La répartition des prêteurs confirme également la stabilité des grands équilibres : les OPCVM conservent leur statut de principaux fournisseurs de titres (84,4%), tandis que les banques représentent désormais 15% des opérations de prêt. Du côté des emprunteurs, les banques restent en tête avec 42,1%, suivies par les sociétés non financières (24,7%) et les sociétés de gestion (15,9%).

Les OPCVM, eux, représentent 3,2% des emprunteurs, en recul par rapport à 2023. «La réforme d’août 2021 a clairement apporté une sécurité supplémentaire. L’obligation de collatéral a donné lieu à une sélection plus rigoureuse des transactions, et n'a surtout pas freiné la dynamique du marché, puisque l’encours était de 189 Mds de DH en 2021 contre 327 Mds de DH en 2024», commente notre source.

Une dynamique à surveiller

Ce retour à l’équilibre ne doit pas masquer certaines fragilités persistantes. Les transactions sans collatéral, bien qu’encadrées, n’ont pas disparu. Même si les chiffres 2024 ne sont pas encore détaillés à ce sujet, la tendance observée en 2023 avec une remontée à 14,9% de transactions non garanties invite à la prudence. Ces opérations, bien que permises dans certains cas, peuvent masquer des risques systémiques si elles se multiplient.

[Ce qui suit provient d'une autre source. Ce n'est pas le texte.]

variable {D : LocDomainSys} {Φ : Type*} {V : Type*} [NormedAddCommGroup V] [NormedSpace ℂ V] {Λ : Type*}
  {sp sp' : D.Dom → Set Φ} {E : D.Dom → Φ → ℂ} {line : D.Dom → Φ → ℂ → Φ} {nX : D.Dom → ℕ} {h : D.Dom → ℝ}

/-- **`B10Eq61PerSite.bound118_secondOrder_of_R21` with the leaf (L3′) replaced by (a) differentiability at the unit
configuration, (b) global gauge invariance, (c) detecting generators** — (I.1.18) for the differenced pieces with the
L, M-independent constant `(16A(1 + c₀²)/a²)·c₁` at rate `r − 3`; all other hypotheses exactly b10's (the leaves (L1′),
(L2′), the half-width shape, the undifferenced bound, the volume bound).
[cite: Balaban1988RG2Cluster, p.21 (closing paragraph); Balaban1985UV3, (31)–(32) p.264] -/
theorem bound118_secondOrder_of_linearInvariant (c : B13.Consts) (h21 : c.R21) (hLM : 1 ≤ (c.L : ℝ) * c.M)
    (hα₀ : 0 ≤ c.α₀) (hα₁ : 0 ≤ c.α₁) {A a c₀ r c₁ : ℝ} (hA : 0 ≤ A)
    (hh : ∀ X, 0 < h X) (hH : ∀ X, (h X)⁻¹ ≤ (c.α₁ + c₀ * ((c.L : ℝ) * c.M) * c.α₀) / a * (1 + D.dj X))
    (hdom : LineInStrip sp' sp line h) (han : AnalyticOnStrip sp' E line h)
    (chart : D.Dom → V → Φ) (hch : InChart chart sp' line) (T : Λ → ℝ → V →L[ℂ] V) (L : Λ → V →L[ℂ] V)
    (α : D.Dom → ℝ) (hα : ∀ X, 0 < α X) (hdiff : ∀ X, DifferentiableAt ℂ (fun v => E X (chart X v)) 0)
    (hTd : ∀ l w, HasDerivAt (fun t => T l t w) (L l w) 0)
    (hinv : ∀ X l t, ∀ v ∈ ball (0 : V) (α X), T l t v ∈ ball (0 : V) (α X) →
      E X (chart X (T l t v)) = E X (chart X v))
    (hspan : Dense (Submodule.span ℂ (⋃ l, Set.range (L l)) : Set V))
    (hE : B13.LogHalfBound D sp E nX (A * ((c.L : ℝ) * c.M) ^ 4) r) (hvol : B13.VolBoundK1 D nX c₁)
    (hc₁ : 0 ≤ c₁) :
    B13.Bound118 D sp' (diffAlongV E line) (16 * A * (1 + c₀ ^ 2) / a ^ 2 * c₁) (r - 3) :=
  B10Eq61PerSite.bound118_secondOrder_of_R21 c h21 hLM hα₀ hα₁ hA hh hH hdom han
    (derivZeroAlongV_of_linearInvariant chart hch T L α hα hdiff hTd hinv hspan) hE hvol hc₁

«J’estime aussi que les exceptions prévues pour les transactions intragroupes ou avec les teneurs de marché laissent une certaine flexibilité, pour maintenir la fluidité des opérations entre entités d'un même groupe, d’où la hausse également des opérations chez certaines banques», précise-t-il. Le régulateur, de son côté, reste actif : un projet de circulaire, mis en consultation en février 2024, précise les modalités d’agrément des plateformes, les règles de fonctionnement et les obligations de reporting.

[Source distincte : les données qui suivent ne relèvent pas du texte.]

omit [DecidableEq n] in
/-- The character `d ↦ d^a` on `diag(e^{z s})`: `∏ⱼ (e^{z sⱼ})^{aⱼ} = e^{z ⟨a, s⟩}`. [folklore] -/
private theorem coe_prod_zpow_eq_exp_mul_zdot {s : n → ℂ} {z : ℂ} {d : n → ℂˣ}
    (hd : ∀ i, (d i : ℂ) = Complex.exp (z * s i)) (a : n → ℤ) :
    ((∏ j, d j ^ a j : ℂˣ) : ℂ) = Complex.exp (z * zdot a s) := by
  rw [Units.coe_prod, zdot, Finset.mul_sum, Complex.exp_sum]
  refine Finset.prod_congr rfl fun j _ ↦ ?_
  rw [Units.val_zpow_eq_zpow_val, hd, ← Complex.exp_int_mul]
  ring_nf

/-- **`e^{tc} = 1` for all real `t` forces `c = 0`** (`c ∈ ℂ`): `e^{c} = 1` gives `c = 2πik`, and if `k ≠ 0` then
`t = 1/(2k)` gives `e^{πi} = -1 ≠ 1`. [folklore] -/
private theorem exp_mul_eq_one_forall_real_imp_eq_zero {c : ℂ} (h : ∀ t : ℝ, Complex.exp (t * c) = 1) : c = 0 := by
  by_contra hc
  obtain ⟨k, hk⟩ := Complex.exp_eq_one_iff.1 (by simpa using h 1)
  have hk0 : (k : ℂ) ≠ 0 := by
    rintro hk0
    rw [hk0, zero_mul] at hk
    exact hc hk
  have h2 := h (1 / (2 * k))
  have hval : ((1 / (2 * k) : ℝ) : ℂ) * c = Real.pi * Complex.I := by
    rw [hk]; push_cast; field_simp
  rw [hval, Complex.exp_pi_mul_I] at h2
  norm_num at h2

/-! ## §2 `Z ∈ Lie(G) ⟹ exp(zZ) ∈ G` -/

/-- **Nilpotent tangent vectors exponentiate into `G`**: `N ∈ Lie(G)` nilpotent ⟹ `exp(zN) ∈ G` for every complex `z`
(the curve `z ↦ exp(zN)` is polynomial and `𝓘(G)` is `D_N`-stable). [cite: SpringerLAG1998, 4.4.15 (1)] [cite: GoodmanWallachGTM255, §1.4.4 Theorem 1.4.10] -/
theorem exists_mem_coe_eq_exp_smul_of_isNilpotent_of_mem_lieAlgebraGL (hG : IsAlgebraicSubgroup G) {N : Matrix n n ℂ}
    (hN : N ∈ lieAlgebraGL G) (hNn : IsNilpotent N) (z : ℂ) :
    ∃ g ∈ G, ((g : GL n ℂ) : Matrix n n ℂ) = exp (z • N) :=
  ⟨expHom N hNn (Multiplicative.ofAdd z), expHom_mem_of_mem_lieAlgebraGL hG hN hNn _, coe_expHom_ofAdd_eq_exp hNn z⟩

/-- A semisimple matrix is diagonalisable: `g S g⁻¹ = diag(s)` for some `g ∈ GL(n, ℂ)`. [cite: SpringerLAG1998, 2.4.2 (i)] -/
private theorem exists_conj_eq_diagonal {S : Matrix n n ℂ} (hSs : Module.End.IsSemisimple (Matrix.toLin' S)) :
    ∃ (g : GL n ℂ) (s : n → ℂ), (g : Matrix n n ℂ) * S * ((g⁻¹ : GL n ℂ) : Matrix n n ℂ) = Matrix.diagonal s := by
  have hTc : IsMulCommutative (⊥ : Subgroup (GL n ℂ)) := ⟨⟨fun a b ↦ Subsingleton.elim _ _⟩⟩
  obtain ⟨g, s, -, h⟩ := exists_conj_diagonal_of_isSemisimple (T := ⊥) hTc
    (fun t ht ↦ by rw [Subgroup.mem_bot] at ht; subst ht; exact isSemisimpleElt_of_mem_diagonalSubgroup (Subgroup.one_mem _))
    hSs (fun t ht ↦ by rw [Subgroup.mem_bot] at ht; subst ht; simp)
  exact ⟨g, s, h⟩

/-- `g⁻¹ diag(e^{zs}) g = exp(zS)` when `g S g⁻¹ = diag(s)`. [folklore] -/
private theorem coe_inv_mul_diagonalGL_mul_eq_exp_smul {S : Matrix n n ℂ} {g : GL n ℂ} {s : n → ℂ}
    (hgS : (g : Matrix n n ℂ) * S * ((g⁻¹ : GL n ℂ) : Matrix n n ℂ) = Matrix.diagonal s) {z : ℂ} {d : n → ℂˣ}
    (hd : ∀ i, (d i : ℂ) = Complex.exp (z * s i)) :
    ((g⁻¹ * diagonalGL n ℂ d * g : GL n ℂ) : Matrix n n ℂ) = exp (z • S) := by
  have hS : S = ((g⁻¹ : GL n ℂ) : Matrix n n ℂ) * Matrix.diagonal s * (g : Matrix n n ℂ) := by
    rw [← hgS]
    simp only [← Matrix.mul_assoc, Units.inv_mul, Matrix.one_mul]
    rw [Matrix.mul_assoc, Units.inv_mul, Matrix.mul_one]
  rw [Units.val_mul, Units.val_mul, coe_diagonalGL_eq_exp_smul_diagonal hd, ← Matrix.exp_units_conj', hS,
    Matrix.mul_smul, Matrix.smul_mul]

/-- `S = g⁻¹ diag(s) g` when `g S g⁻¹ = diag(s)`. [folklore] -/
private theorem eq_inv_mul_diagonal_mul {S : Matrix n n ℂ} {g : GL n ℂ} {s : n → ℂ}
    (hgS : (g : Matrix n n ℂ) * S * ((g⁻¹ : GL n ℂ) : Matrix n n ℂ) = Matrix.diagonal s) :
    S = ((g⁻¹ : GL n ℂ) : Matrix n n ℂ) * Matrix.diagonal s * (g : Matrix n n ℂ) := by
  rw [← hgS]
  simp only [← Matrix.mul_assoc, Units.inv_mul, Matrix.one_mul]
  rw [Matrix.mul_assoc, Units.inv_mul, Matrix.mul_one]

/-- **Semisimple tangent vectors exponentiate into `G`** (Chevalley's algebraic hull): `S ∈ Lie(G)` semisimple ⟹
`exp(zS) ∈ G` for every complex `z` — after diagonalising, the hull torus `T_s ≤ g G g⁻¹` contains `diag(e^{zs})`.
[cite: Borel1991, II.7.3] [cite: GoodmanWallachGTM255, §1.4.4 Theorem 1.4.10] -/
theorem exists_mem_coe_eq_exp_smul_of_isSemisimple_of_mem_lieAlgebraGL (hG : IsAlgebraicSubgroup G) {S : Matrix n n ℂ}
    (hS : S ∈ lieAlgebraGL G) (hSs : Module.End.IsSemisimple (Matrix.toLin' S)) (z : ℂ) :
    ∃ g ∈ G, ((g : GL n ℂ) : Matrix n n ℂ) = exp (z • S) := by
  obtain ⟨g, s, hgS⟩ := exists_conj_eq_diagonal hSs
  -- `diag(s) ∈ Lie(g G g⁻¹)`, so the hull torus lies in `g G g⁻¹`
  have hdiag : Matrix.diagonal s ∈ lieAlgebraGL (G.map (MulAut.conj g : GL n ℂ →* GL n ℂ)) := by
    rw [← hgS]; exact conj_mem_lieAlgebraGL_map_conj g hS
  have hG' : IsAlgebraicSubgroup (G.map (MulAut.conj g : GL n ℂ →* GL n ℂ)) := by
    have h := hG.map_conj g
    rwa [MulEquiv.toMonoidHom_eq_coe] at h
  set d : n → ℂˣ := fun i ↦ Units.mk0 (Complex.exp (z * s i)) (Complex.exp_ne_zero _) with hd_def
  have hd : ∀ i, (d i : ℂ) = Complex.exp (z * s i) := fun _ ↦ rfl
  have hmem : diagonalGL n ℂ d ∈ G.map (MulAut.conj g : GL n ℂ →* GL n ℂ) := by
    refine hullTorus_le_of_diagonal_mem_lieAlgebraGL hG' hdiag ((diagonalGL_mem_hullTorus_iff s _).2 fun a ha ↦ ?_)
    apply Units.ext
    rw [coe_prod_zpow_eq_exp_mul_zdot hd, ha, mul_zero, Complex.exp_zero, Units.val_one]
  obtain ⟨x, hx, hxg⟩ := Subgroup.mem_map.1 hmem
  refine ⟨x, hx, ?_⟩
  have hx' : x = g⁻¹ * diagonalGL n ℂ d * g := by
    rw [← hxg, MonoidHom.coe_coe, MulAut.conj_apply]; group
  rw [hx', coe_inv_mul_diagonalGL_mul_eq_exp_smul hgS hd]

/-- **`Z ∈ Lie(G) ⟹ exp(zZ) ∈ G` for every complex `z`** (`G ≤ GL(n, ℂ)` algebraic): Jordan decomposition `Z = S + N`
inside `Lie(G)` and `exp(zZ) = exp(zS) exp(zN)`. [cite: GoodmanWallachGTM255, §1.4.4 Theorem 1.4.10 ((1.41))]
[cite: SpringerLAG1998, 4.4.20] -/
theorem exists_mem_coe_eq_exp_smul_of_mem_lieAlgebraGL (hG : IsAlgebraicSubgroup G) {Z : Matrix n n ℂ}
    (hZ : Z ∈ lieAlgebraGL G) (z : ℂ) : ∃ g ∈ G, ((g : GL n ℂ) : Matrix n n ℂ) = exp (z • Z) := by
  obtain ⟨S, N, hS, hN, hSs, hNn, hZSN, hSa, hNa⟩ := exists_jordan_mem_lieAlgebraGL hZ
  have hcomm : Commute S N :=
    Algebra.commute_of_mem_adjoin_singleton_of_commute hNa (Algebra.commute_of_mem_adjoin_self hSa).symm
  obtain ⟨gS, hgS, hgSe⟩ := exists_mem_coe_eq_exp_smul_of_isSemisimple_of_mem_lieAlgebraGL hG hS hSs z
  obtain ⟨gN, hgN, hgNe⟩ := exists_mem_coe_eq_exp_smul_of_isNilpotent_of_mem_lieAlgebraGL hG hN hNn z
  refine ⟨gS * gN, G.mul_mem hgS hgN, ?_⟩
  rw [Units.val_mul, hgSe, hgNe, hZSN, smul_add, Matrix.exp_add_of_commute _ _ ((hcomm.smul_left z).smul_right z)]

Cette démarche confirme la volonté de renforcer les fondations d’un marché qui, désormais, se veut aussi robuste que transparent. «Je vous rappelle également qu’en février de l’année dernière, le régulateur a mis en consultation publique un projet de circulaire visant à opérationnaliser les amendements apportées à loi 45-12. Ce projet clarifie les règles de fonctionnement, les exigences d'agrément pour les plateformes, et aussi les modalités de reporting, ce qui va sans doute aider à professionnaliser davantage ce marché», explique le professionnel de la gestion d’actifs.

Quoi qu’il en soit, l'activité des prêts de titres ne fait plus figure de mécanisme opaque ou marginal. En l’espace de trois ans, il s’est imposé comme un levier de gestion structuré, suivi et assumé par ses acteurs. La discipline imposée par le collatéral semble avoir redéfini les règles du jeu, sans casser la dynamique. Toutefois, dans un marché où l’ingéniosité financière n’a jamais manqué, ce sont souvent les marges de tolérance qui finissent par écrire les prochains épisodes. À suivre, donc.